Reproduce word for word the line that contains "rw [if_neg (havoid k hk q hqk)]" and every line after it to the end of the records, with nothing else added.

[Stored items]

* * *

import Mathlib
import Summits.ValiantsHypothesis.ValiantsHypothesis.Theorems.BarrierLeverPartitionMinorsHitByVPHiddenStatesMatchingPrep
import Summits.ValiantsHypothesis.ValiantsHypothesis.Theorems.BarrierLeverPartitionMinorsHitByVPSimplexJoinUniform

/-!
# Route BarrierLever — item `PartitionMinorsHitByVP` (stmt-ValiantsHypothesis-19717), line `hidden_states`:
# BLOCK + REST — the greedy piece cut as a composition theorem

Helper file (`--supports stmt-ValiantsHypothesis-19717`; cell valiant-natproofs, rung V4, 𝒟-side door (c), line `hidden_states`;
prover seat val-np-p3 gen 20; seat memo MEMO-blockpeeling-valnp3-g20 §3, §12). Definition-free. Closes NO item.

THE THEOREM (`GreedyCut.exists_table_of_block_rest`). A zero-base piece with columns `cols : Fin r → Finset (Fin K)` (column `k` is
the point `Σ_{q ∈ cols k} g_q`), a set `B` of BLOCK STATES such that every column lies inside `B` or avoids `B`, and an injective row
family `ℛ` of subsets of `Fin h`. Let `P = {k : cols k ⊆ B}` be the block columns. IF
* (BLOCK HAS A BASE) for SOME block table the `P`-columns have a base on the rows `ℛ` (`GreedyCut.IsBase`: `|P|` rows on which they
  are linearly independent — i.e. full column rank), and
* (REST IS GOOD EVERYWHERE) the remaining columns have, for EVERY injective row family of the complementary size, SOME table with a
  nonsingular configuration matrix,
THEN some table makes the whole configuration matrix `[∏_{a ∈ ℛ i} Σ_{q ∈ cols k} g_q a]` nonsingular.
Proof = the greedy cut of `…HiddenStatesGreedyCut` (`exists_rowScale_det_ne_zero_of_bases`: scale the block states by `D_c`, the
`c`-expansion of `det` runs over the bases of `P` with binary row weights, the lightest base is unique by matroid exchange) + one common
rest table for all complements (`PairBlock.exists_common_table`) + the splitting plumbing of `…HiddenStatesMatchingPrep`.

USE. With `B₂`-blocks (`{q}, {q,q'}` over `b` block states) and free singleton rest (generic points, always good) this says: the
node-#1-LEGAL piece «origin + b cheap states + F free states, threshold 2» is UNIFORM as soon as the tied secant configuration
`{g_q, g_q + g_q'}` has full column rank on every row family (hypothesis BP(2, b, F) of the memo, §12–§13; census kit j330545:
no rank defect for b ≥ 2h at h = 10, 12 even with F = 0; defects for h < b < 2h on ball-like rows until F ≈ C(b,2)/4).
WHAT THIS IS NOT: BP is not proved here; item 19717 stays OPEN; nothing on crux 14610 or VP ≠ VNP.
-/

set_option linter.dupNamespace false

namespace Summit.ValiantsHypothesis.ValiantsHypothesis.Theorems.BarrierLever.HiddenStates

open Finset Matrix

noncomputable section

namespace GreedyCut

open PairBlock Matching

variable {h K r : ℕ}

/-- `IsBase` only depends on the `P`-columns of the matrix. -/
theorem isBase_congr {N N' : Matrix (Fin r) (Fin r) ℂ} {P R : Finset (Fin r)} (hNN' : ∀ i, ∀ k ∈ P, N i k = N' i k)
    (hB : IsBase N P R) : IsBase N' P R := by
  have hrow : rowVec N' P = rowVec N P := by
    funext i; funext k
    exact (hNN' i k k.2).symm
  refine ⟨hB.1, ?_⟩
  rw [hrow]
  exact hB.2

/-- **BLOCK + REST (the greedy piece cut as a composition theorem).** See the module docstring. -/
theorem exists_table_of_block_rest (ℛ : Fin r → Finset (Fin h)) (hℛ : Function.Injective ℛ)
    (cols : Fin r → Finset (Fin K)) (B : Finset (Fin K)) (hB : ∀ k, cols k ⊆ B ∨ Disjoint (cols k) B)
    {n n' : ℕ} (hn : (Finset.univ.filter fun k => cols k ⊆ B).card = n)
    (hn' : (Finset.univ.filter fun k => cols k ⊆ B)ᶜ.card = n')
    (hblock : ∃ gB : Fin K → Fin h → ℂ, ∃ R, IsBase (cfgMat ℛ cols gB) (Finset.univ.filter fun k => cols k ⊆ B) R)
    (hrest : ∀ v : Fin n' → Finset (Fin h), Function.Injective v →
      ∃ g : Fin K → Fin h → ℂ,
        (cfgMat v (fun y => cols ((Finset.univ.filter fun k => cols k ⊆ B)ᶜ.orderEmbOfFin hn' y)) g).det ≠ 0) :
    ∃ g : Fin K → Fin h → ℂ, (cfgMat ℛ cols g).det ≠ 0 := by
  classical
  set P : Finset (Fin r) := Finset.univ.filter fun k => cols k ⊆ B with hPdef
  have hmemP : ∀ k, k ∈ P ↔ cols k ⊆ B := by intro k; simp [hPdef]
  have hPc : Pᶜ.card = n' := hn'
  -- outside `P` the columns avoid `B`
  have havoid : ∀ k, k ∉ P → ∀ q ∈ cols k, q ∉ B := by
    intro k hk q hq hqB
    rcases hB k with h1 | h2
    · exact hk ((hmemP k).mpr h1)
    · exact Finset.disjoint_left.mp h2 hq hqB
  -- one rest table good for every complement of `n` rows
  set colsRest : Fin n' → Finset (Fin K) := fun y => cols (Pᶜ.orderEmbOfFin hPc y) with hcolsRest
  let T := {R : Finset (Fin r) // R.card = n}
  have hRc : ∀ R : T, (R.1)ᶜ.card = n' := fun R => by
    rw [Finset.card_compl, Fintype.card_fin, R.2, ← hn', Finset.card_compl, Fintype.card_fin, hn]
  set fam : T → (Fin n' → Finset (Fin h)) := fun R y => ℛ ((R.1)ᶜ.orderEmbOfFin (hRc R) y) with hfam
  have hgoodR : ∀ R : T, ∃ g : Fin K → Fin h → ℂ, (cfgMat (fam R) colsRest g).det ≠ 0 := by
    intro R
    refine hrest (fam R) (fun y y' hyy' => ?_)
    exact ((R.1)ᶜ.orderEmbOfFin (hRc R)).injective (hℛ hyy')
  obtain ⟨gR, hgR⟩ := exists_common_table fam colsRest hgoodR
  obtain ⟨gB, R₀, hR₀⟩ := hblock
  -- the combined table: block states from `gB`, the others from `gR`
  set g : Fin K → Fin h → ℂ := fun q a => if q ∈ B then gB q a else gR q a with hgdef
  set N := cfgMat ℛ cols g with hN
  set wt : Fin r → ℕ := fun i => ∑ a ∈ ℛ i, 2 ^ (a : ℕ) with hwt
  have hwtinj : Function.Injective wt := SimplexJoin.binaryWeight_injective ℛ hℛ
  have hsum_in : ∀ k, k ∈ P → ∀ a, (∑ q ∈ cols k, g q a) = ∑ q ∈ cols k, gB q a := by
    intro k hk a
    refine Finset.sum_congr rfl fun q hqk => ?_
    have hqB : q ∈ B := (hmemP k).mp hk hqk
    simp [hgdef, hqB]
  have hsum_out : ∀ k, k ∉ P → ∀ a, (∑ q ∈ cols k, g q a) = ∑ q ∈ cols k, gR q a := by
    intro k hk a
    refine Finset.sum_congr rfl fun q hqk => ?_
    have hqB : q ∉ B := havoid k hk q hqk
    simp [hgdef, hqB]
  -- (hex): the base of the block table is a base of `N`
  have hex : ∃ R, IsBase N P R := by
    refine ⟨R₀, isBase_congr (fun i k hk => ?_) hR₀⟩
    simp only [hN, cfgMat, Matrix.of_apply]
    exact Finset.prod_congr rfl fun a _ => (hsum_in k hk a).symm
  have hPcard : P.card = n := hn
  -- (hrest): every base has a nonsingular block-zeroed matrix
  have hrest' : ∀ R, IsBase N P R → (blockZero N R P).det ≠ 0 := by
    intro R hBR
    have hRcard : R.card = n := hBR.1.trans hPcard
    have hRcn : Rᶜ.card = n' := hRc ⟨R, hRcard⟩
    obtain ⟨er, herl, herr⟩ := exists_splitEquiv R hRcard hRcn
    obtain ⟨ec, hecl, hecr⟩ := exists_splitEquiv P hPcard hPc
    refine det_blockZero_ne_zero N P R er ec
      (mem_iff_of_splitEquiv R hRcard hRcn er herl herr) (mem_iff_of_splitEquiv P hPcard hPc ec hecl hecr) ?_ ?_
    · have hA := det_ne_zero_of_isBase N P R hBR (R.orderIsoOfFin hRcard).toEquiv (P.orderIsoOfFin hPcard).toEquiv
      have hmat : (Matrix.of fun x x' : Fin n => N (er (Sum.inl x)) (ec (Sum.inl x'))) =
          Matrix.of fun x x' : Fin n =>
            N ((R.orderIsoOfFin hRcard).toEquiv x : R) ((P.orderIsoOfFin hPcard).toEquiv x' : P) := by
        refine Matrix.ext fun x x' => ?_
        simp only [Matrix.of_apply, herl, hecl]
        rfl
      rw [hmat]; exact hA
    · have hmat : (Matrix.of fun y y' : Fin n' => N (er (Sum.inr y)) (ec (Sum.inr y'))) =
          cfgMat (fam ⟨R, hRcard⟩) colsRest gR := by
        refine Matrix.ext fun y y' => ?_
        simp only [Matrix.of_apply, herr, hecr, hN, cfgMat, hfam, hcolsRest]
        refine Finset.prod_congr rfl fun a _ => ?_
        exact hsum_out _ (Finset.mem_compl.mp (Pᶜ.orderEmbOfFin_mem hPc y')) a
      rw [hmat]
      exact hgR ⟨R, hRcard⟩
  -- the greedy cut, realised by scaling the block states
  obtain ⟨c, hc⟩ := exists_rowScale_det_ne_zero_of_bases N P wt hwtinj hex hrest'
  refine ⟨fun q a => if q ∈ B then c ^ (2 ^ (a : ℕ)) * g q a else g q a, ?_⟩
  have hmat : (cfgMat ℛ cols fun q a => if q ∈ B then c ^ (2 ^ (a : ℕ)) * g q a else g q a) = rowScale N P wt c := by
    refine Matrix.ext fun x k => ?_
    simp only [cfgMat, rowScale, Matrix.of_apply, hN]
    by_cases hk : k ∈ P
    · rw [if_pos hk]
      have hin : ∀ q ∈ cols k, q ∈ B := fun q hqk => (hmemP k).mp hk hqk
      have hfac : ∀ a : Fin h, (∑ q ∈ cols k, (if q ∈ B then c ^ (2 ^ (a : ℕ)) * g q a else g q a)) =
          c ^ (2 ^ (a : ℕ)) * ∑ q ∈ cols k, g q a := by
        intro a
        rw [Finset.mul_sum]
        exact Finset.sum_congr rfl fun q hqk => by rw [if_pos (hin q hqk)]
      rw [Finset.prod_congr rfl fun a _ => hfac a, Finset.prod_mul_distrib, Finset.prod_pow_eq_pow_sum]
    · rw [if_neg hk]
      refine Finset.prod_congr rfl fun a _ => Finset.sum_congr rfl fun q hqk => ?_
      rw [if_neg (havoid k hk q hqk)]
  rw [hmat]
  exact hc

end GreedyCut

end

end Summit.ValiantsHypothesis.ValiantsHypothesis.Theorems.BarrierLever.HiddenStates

* * *

_Answer section_
      rw [if_neg (havoid k hk q hqk)]
  rw [hmat]
  exact hc

end GreedyCut

end

end Summit.ValiantsHypothesis.ValiantsHypothesis.Theorems.BarrierLever.HiddenStates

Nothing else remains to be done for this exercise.